Diakonie will breite politische Debatte über Armut

Diakonie will breite politische Debatte über Armut
Der Kampf gegen Armut steht nach Ansicht von Europaparlaments-Präsident Jerzy Buzek im Zentrum des europäischen Einigungsprozesses. Das Versprechen eines besseren Lebens für alle sei das Herzstück des politischen Europa, sagte der frühere polnische Ministerpräsident am Freitag in Berlin beim Jahresempfang des Diakonischen Werks der Evangelischen Kirche in Deutschland. Begonnen werden müsse bei den Schwächsten.

"Der Kampf gegen Armut ist nicht nur eine ethische Herausforderung, er ist im Interesse unserer Gesellschaften", sagte Buzek. Von der Europäischen Union würden in diesem Jahr mindestens 13 Millionen Menschen Nahrungsmittel-Hilfe im Wert von 500 Millionen Euro erhalten.

Im "Europäischen Jahr zur Bekämpfung von Armut und sozialer Ausgrenzung" 2010 will die Diakonie das Thema Armut stärker in die politische Debatte einbringen. "Armutsverhinderung braucht einen breiten gesellschaftlichen Konsens", sagte Diakonie-Präsident Klaus-Dieter Kottnik. Dieser Konsens sei eine wichtige Aufgabe der Diakonie und der Freien Wohlfahrtspflege.

Von der Leyen will Hartz-IV-Urteil schnell umsetzen

Bundessozialministerin Ursula von der Leyen (CDU) kündigte an, die Bundesregierung wolle die für Dienstag erwartete Entscheidung des Bundesverfassungsgerichts zu Hartz-IV-Sätzen für Kinder rasch umsetzen. "Wir wollen das Urteil annehmen." In Deutschland seien 2,4 Millionen Kinder von Armut betroffen, sagte sie beim Jahresempfang des Diakonischen Werks.

Diakonie-Präsident Kottnik erklärte, das Karlsruher Urteil werde mit Spannung erwartet. Die Rechtsstellung armer Menschen habe sich in den letzten Jahren laufend verschlechtert. Die Bibel formuliere aber einen Rechtsanspruch auf Barmherzigkeit und Zuwendung. Dass es viele Arme gebe und sie ständig in ihrer Würde verletzt würden, "muss uns umtreiben". "Das kann kein Zustand sein, den wir einfach hinnehmen", sagte Kottnik.
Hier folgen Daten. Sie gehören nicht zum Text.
/-- Block of the unit-clause gadget on `K_0` (3 vertices). [folklore] -/
def clause1Base : ℕ := base1 φ + 24 * (N φ * N φ) + 6 * N φ

/-- Number of three-literal clauses. [folklore] -/
def T : ℕ := (N φ - 1) / 3

/-- Block of the gadget of three-literal clause `j < T` (27 vertices). [folklore] -/
def or3Base (j : ℕ) : ℕ := clause1Base φ + 3 + 27 * j

/-- Number of stage-1 gadgets. [folklore] -/
def n₁ : ℕ := N φ * N φ + 2 * N φ + 1 + T φ

/-- First stage-2 vertex. [folklore] -/
def base2 : ℕ := clause1Base φ + 3 + 27 * T φ

/-- Block of hop ladder `h` of column `c` in row `r` (12 vertices). [folklore] -/
def hopBase (c r h : ℕ) : ℕ := base2 φ + 12 * (5 * (c * N φ + r) + h)

/-- Block of the set ladder of column `c` (12 vertices). [folklore] -/
def setBase (c : ℕ) : ℕ := base2 φ + 60 * (N φ * N φ) + 12 * c

/-- Block of the link of column `c` into its clause cell (12 vertices). [folklore] -/
def klinkBase (c : ℕ) : ℕ := base2 φ + 60 * (N φ * N φ) + 12 * N φ + 12 * c

/-- Number of stage-2 gadgets. [folklore] -/
def n₂ : ℕ := 5 * (N φ * N φ) + 2 * N φ

/-- Total number of vertices. [folklore] -/
def totalV : ℕ := base2 φ + 60 * (N φ * N φ) + 24 * N φ

/-- The hop edge `pₖ aₖ` of diamond `k` of `DL(r, j)` (used in state A). [folklore] -/
def hopUL (r j k : ℕ) : ℕ × ℕ := (dlBase φ r j + (8 + 4 * k), dlBase φ r j + (9 + 4 * k))

/-- The hop edge `pₖ bₖ` of diamond `k` of `DL(r, j)` (used in state B). [folklore] -/
def hopLL (r j k : ℕ) : ℕ × ℕ := (dlBase φ r j + (8 + 4 * k), dlBase φ r j + (10 + 4 * k))

/-! ### The slots of the stage-2 gadgets -/

/-- Slots of the hop ladder `h` of column `c` in row `r`: `h₀ = (above, UL₀)`,
`hₖ = (LL_{k-1}, ULₖ)` for `1 ≤ k ≤ 3`, `h₄ = (LL₃, W.UL)`. [cite: LiskiewiczOgiharaToda2003, §3, Fig. 2 (b)] -/
def hopSlots (c r h : ℕ) : (ℕ × ℕ) × (ℕ × ℕ) :=
  if h = 0 then (above φ r c, hopUL φ r (J φ r c) 0)
  else if h = 4 then (hopLL φ r (J φ r c) 3, slUL (wIdx φ r (J φ r c)))
  else (hopLL φ r (J φ r c) (h - 1), hopUL φ r (J φ r c) h)

/-- Slots of the set ladder of column `c`: `W.LL – Br.LL` at site `(c, J c c)` if the variable
occurred before (the wire arriving there carries the bus of the previous occurrence `p`; the door
is then `W = ¬ bus_p`, and "exactly one of `W.LL` (used iff `W` false), `Br.LL` (used iff `Br`
false)" is `bus_c = bus_p`), else the vacuous pair `D_c.LR – D'_c.UR` (exactly one of them is used
under the pins). [folklore] -/
def setSlots (c : ℕ) : (ℕ × ℕ) × (ℕ × ℕ) :=
  if (prev? φ c).isSome then (slLL (wIdx φ c (J φ c c)), slLL (brIdx φ c (J φ c c)))
  else (slLR (dIdx c), slUR (d'Idx c))

/-- Slots of the link of column `c` into `K_c`. [folklore] -/
def klinkSlots (c : ℕ) : (ℕ × ℕ) × (ℕ × ℕ) :=
  (below φ (N φ - 1) c, slUL (kIdx φ c))

/-- The slot of `K_c` read by its clause gadget: `LL` for a positive literal, `LR` for a negative
one — the wire delivers the NEGATION of the bus to `K_c` (the link into `K_c.UL` inverts once
more than the doors), so "slot used" is "literal true". [cite: LiskiewiczOgiharaToda2003, §3 (OR-gadget inputs)] -/
def litSlot (c : ℕ) : ℕ × ℕ :=
  if FormulaCells.polOf φ c then slLL (kIdx φ c) else slLR (kIdx φ c)

/-! ### Bounds -/

variable {φ}

/-- Consecutive rows start `2N+1` cells apart. [folklore] -/
theorem rowStart_succ (r : ℕ) : rowStart φ (r + 1) = rowStart φ r + (2 * N φ + 1) := by
  unfold rowStart; ring

/-- Dummy cells come first. [folklore] -/
theorem dIdx_lt {c : ℕ} (hc : c < N φ) : dIdx c < 2 * N φ := by unfold dIdx; omega

/-- Dummy cells come first. [folklore] -/
theorem d'Idx_lt {c : ℕ} (hc : c < N φ) : d'Idx c < 2 * N φ := by unfold d'Idx; omega

/-- Row cells lie between the dummies and the clause cells. [folklore] -/
theorem rowCell_lt {r k : ℕ} (hr : r < N φ) (hk : k ≤ 2 * N φ) :
    rowCell φ r k < 2 * N φ + N φ * (2 * N φ + 1) := by
  unfold rowCell rowStart
  have : r * (2 * N φ + 1) + k < N φ * (2 * N φ + 1) := by
    calc r * (2 * N φ + 1) + k < r * (2 * N φ + 1) + (2 * N φ + 1) := by omega
      _ = (r + 1) * (2 * N φ + 1) := by ring
      _ ≤ N φ * (2 * N φ + 1) := Nat.mul_le_mul_right _ hr
  omega

/-- Row cells come after the dummies. [folklore] -/
theorem le_rowCell (r k : ℕ) : 2 * N φ ≤ rowCell φ r k := by unfold rowCell rowStart; omega

/-- Clause cells come after the rows. [folklore] -/
theorem le_kIdx (c : ℕ) : 2 * N φ + N φ * (2 * N φ + 1) ≤ kIdx φ c := by unfold kIdx; omega

/-- Clause cells are cells. [folklore] -/
theorem kIdx_lt {c : ℕ} (hc : c < N φ) : kIdx φ c < zIdx φ := by unfold kIdx zIdx; omega

/-- The free cell is the last cell. [folklore] -/
theorem zIdx_eq : zIdx φ = M φ - 1 := by unfold zIdx M; omega

/-- The free cell is a cell. [folklore] -/
theorem zIdx_lt : zIdx φ < M φ := by unfold zIdx M; omega

/-- Row cells are cells. [folklore] -/
theorem rowCell_lt_M {r k : ℕ} (hr : r < N φ) (hk : k ≤ 2 * N φ) : rowCell φ r k < M φ := by
  have := rowCell_lt hr hk; unfold M; omega

/-- Dummies are cells. [folklore] -/
theorem dIdx_lt_M {c : ℕ} (hc : c < N φ) : dIdx c < M φ := by have := dIdx_lt hc; unfold M; omega

/-- Dummies are cells. [folklore] -/
theorem d'Idx_lt_M {c : ℕ} (hc : c < N φ) : d'Idx c < M φ := by have := d'Idx_lt hc; unfold M; omega

/-- Clause cells are cells. [folklore] -/
theorem kIdx_lt_M {c : ℕ} (hc : c < N φ) : kIdx φ c < M φ := (kIdx_lt hc).trans zIdx_lt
Die erwartete Entscheidung des Bundesverfassungsgerichts folgt auf ein Urteil des Bundessozialgerichts, das die Hartz-IV-Regelsätze für Kinder als verfassungswidrig bezeichnet hatte. Diese Entscheidung orientierte sich Kottnik zufolge im Wesentlichen an einer Untersuchung des Diakonischen Werks.

1,4 Millionen Euro für Initiativen gegen Ausgrenzung und Armut

Ministerin von der Leyen sagte, Armut sei nicht nur ein Problem für die Betroffenen, sondern ein gesellschaftliches Problem. Das Thema Armut müsse von der gesamten Gesellschaft angenommen werden. Man dürfe sich nicht mit dem Hinweis auf den Sozialstaat abwenden.

Im Rahmen des "Europäischen Jahres 2010 zur Bekämpfung von Armut und sozialer Ausgrenzung" erhalten in Deutschland 40 Initiativen von der EU und dem Bundessozialministerium insgesamt 1,4 Millionen Euro zur Armutsbekämpfung. Das Diakonische Werk ist der evangelische Spitzenverband der freien Wohlfahrtspflege. Bundesweit sind 450.000 Menschen hauptamtlich in diakonischen Einrichtungen beschäftigt. Die Arbeit wird unterstützt von 400.000 ehrenamtlichen Helfern.